import Literature.Topology.FourManifolds.KirbyMovesProofs
import Literature.Topology.FourManifolds.DehnSurgeryTubularNbhdProofs
import Literature.Topology.FourManifolds.KnotsProofs
import HarnessLib

/-!
# Isotopic framed links have the same surgeries

Sibling proof file of `KirbyMoves.lean` (D-0014: named facts `def X : Prop` are discharged as
`theorem X_holds : X`). It discharges

* `Literature.FramedLink.IsSurgery.of_isIsotopic_holds : FramedLink.IsSurgery.of_isIsotopic` —
  **surgery depends only on the isotopy class of the framed link**: if the manifold `Y` (any
  model `IY`) is surgery on the framed link `L` (`L.IsSurgery IY Y`, the relational integral Dehn
  surgery `Literature.Topology.FourManifolds.IsIntegralSurgeryLink` of `DehnSurgery.lean`) and `L'` is isotopic to `L`
  (`FramedLink.IsIsotopic`: one ambient isotopy `F` of `S³` with `F 1 ∘ Lᵢ = L'ᵢ` for every
  component, and equal framing integers), then `Y` is surgery on `L'`;
* `Literature.IsIntegralSurgery.of_isIsotopic_holds : IsIntegralSurgery.of_isIsotopic` — the same for a
  framed knot (`DehnSurgery.lean`: if `Y` is `m`-surgery on `K` and `K'` is isotopic to `K` then
  `Y` is `m`-surgery on `K'`), by the same transport (`IsIntegralSurgery.isoTransport`).

This is leaf (I) of the decomposition of Kirby's theorem ("if" direction,
`Literature.Topology.FourManifolds.KirbyEquivalent.nonempty_diffeomorph`) recorded in `KirbyMovesSurgery.lean`; the file does
not depend on that sibling.

## Source

Rolfsen, *Knots and Links* (1976), §9.F: the surgered manifold is determined by the knot (link)
type and the framing; Gompf–Stipsicz, *4-Manifolds and Kirby Calculus* (1999), §5.3. The sources
treat the statement as part of the definition; the proof below is the transport of a surgery
presentation along the final diffeomorphism `F 1` of the ambient isotopy, the only non-formal
point being that `F 1` preserves the orientation convention `det_pos` of
`Literature.Topology.FourManifolds.Knot.TubularNbhd` — proved here by continuity along the isotopy.

## Proof

Let `(ν, jA, jB)` present `Y` as surgery on `L` and let `Φ = F t` be a stage of the ambient
isotopy (`t = 1` at the end).

* **Orientation along the isotopy** (`Literature.Topology.FourManifolds.Knot.TubularNbhd.tubeFrameDet_isoStage_pos`). For a
  tubular neighbourhood `ν` put `G_t (s, v) = F t (ν (circlePoint s, v)) ∈ ℝ⁴`; the determinant
  `g (t) = det (G_t, ∂_s G_t, ∂_{v₀} G_t, ∂_{v₁} G_t) (q)` of the field `det_pos`
  (`Literature.Topology.FourManifolds.tubeFrameDet`, `tubeFrameDet_eq_det_deriv` of `DehnSurgeryTubularNbhdProofs.lean`) is
  (a) continuous in `t`, the rows being values of the continuous derivative of the jointly smooth
  map `(t, q) ↦ G_t q` (`contDiff_isoMap`, `fderiv_isoStage`, `continuous_tubeFrameDet_isoStage`);
  (b) never zero: by the chain rule `dG_t = dι ∘ d(F t) ∘ dν` (`mfderiv_isoStage_eq_comp`) with
  `dν` injective (`mfderiv_param_injective`, from `det_pos` of `ν` via
  `fderiv_injective_of_tubeFrameDet_ne_zero`), `d(F t)` bijective (a local diffeomorphism,
  `Diffeomorph.mfderivToContinuousLinearEquiv`) and `dι` injective with range `(F t (ν q))ᗮ`
  (Mathlib `mfderiv_coe_sphere_injective`, `range_mfderiv_coe_sphere`), the three derivative
  rows are independent and orthogonal to the unit position row, so the determinant is nonzero
  (`frameDet_ne_zero_of_injective`); (c) positive at `t = 0` where `F 0 = id`. By the
  intermediate value theorem `g (t) > 0` for all `t`: `F t ∘ ν` satisfies `det_pos`
  (`det_pos_isoStage`).
* `Literature.Topology.FourManifolds.Knot.TubularNbhd.isoTransport`: `Φ ∘ νᵢ` is an oriented tubular neighbourhood of
  `L'ᵢ = Φ ∘ Lᵢ` (smooth embedding by the tree's `Manifold.IsSmoothEmbedding.diffeomorph_comp`),
  with the same image up to `Φ`, hence the family stays pairwise disjoint.
* `Literature.Topology.FourManifolds.Knot.TubularNbhd.HasFraming.isoTransport`: it has the same framing integer — `Φ` restricts
  to a map of complements `S³ ∖ Lᵢ → S³ ∖ L'ᵢ` (`Knot.isoComplMap`) carrying meridian to meridian
  and longitude to longitude (`meridian_isoTransport`, `longitude_isoTransport`, definitionally),
  so the induced homomorphism of abelianised fundamental groups (`FundamentalGroup.mapOfEq`,
  `Abelianization.map`) carries `[λ] = m • [μ]` to the same relation for `Φ ∘ νᵢ`.
* `Literature.Topology.FourManifolds.Link.isoComplDiffeo`: `Φ⁻¹` restricts to a diffeomorphism `S³ ∖ L' → S³ ∖ L` of the open
  submanifolds; the new embedding of the link complement is `jA ∘ Φ⁻¹` (a smooth embedding by the
  tree's `Manifold.IsSmoothEmbedding.comp_diffeomorph`, same image), the solid tori are kept, and
  the surgery relation of `Φ ∘ νᵢ` at `a'` is that of `νᵢ` at `Φ⁻¹ a'`
  (`Literature.Topology.FourManifolds.FramedLink.IsSurgery.isoTransport`). With `t = 1` and the equality of framings this is
  `IsSurgery.of_isIsotopic'`, whence `of_isIsotopic_holds`.

## References

* D. Rolfsen, *Knots and Links*, Publish or Perish (1976), §9.F. [cite: Rolfsen1976, §9.F]
* R. E. Gompf, A. I. Stipsicz, *4-Manifolds and Kirby Calculus*, AMS GSM 20 (1999), §5.3.
  [cite: GompfStipsicz1999, §5.3]
* M. W. Hirsch, *Differential Topology*, GTM 33, Springer (1976), §8.1 (ambient isotopy).
  [cite: Hirsch1976, §8.1]
-/

open scoped Manifold ContDiff Topology RealInnerProductSpace
open Function Set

● **Exercise details**
Give back exactly the lines above, from the line containing "intermediate value theorem" through the line containing "has the same", with both end lines and nothing more.

● **Reply to the exercise**
  intermediate value theorem `g (t) > 0` for all `t`: `F t ∘ ν` satisfies `det_pos`
  (`det_pos_isoStage`).
* `Literature.Topology.FourManifolds.Knot.TubularNbhd.isoTransport`: `Φ ∘ νᵢ` is an oriented tubular neighbourhood of
  `L'ᵢ = Φ ∘ Lᵢ` (smooth embedding by the tree's `Manifold.IsSmoothEmbedding.diffeomorph_comp`),
  with the same image up to `Φ`, hence the family stays pairwise disjoint.
* `Literature.Topology.FourManifolds.Knot.TubularNbhd.HasFraming.isoTransport`: it has the same framing integer — `Φ` restricts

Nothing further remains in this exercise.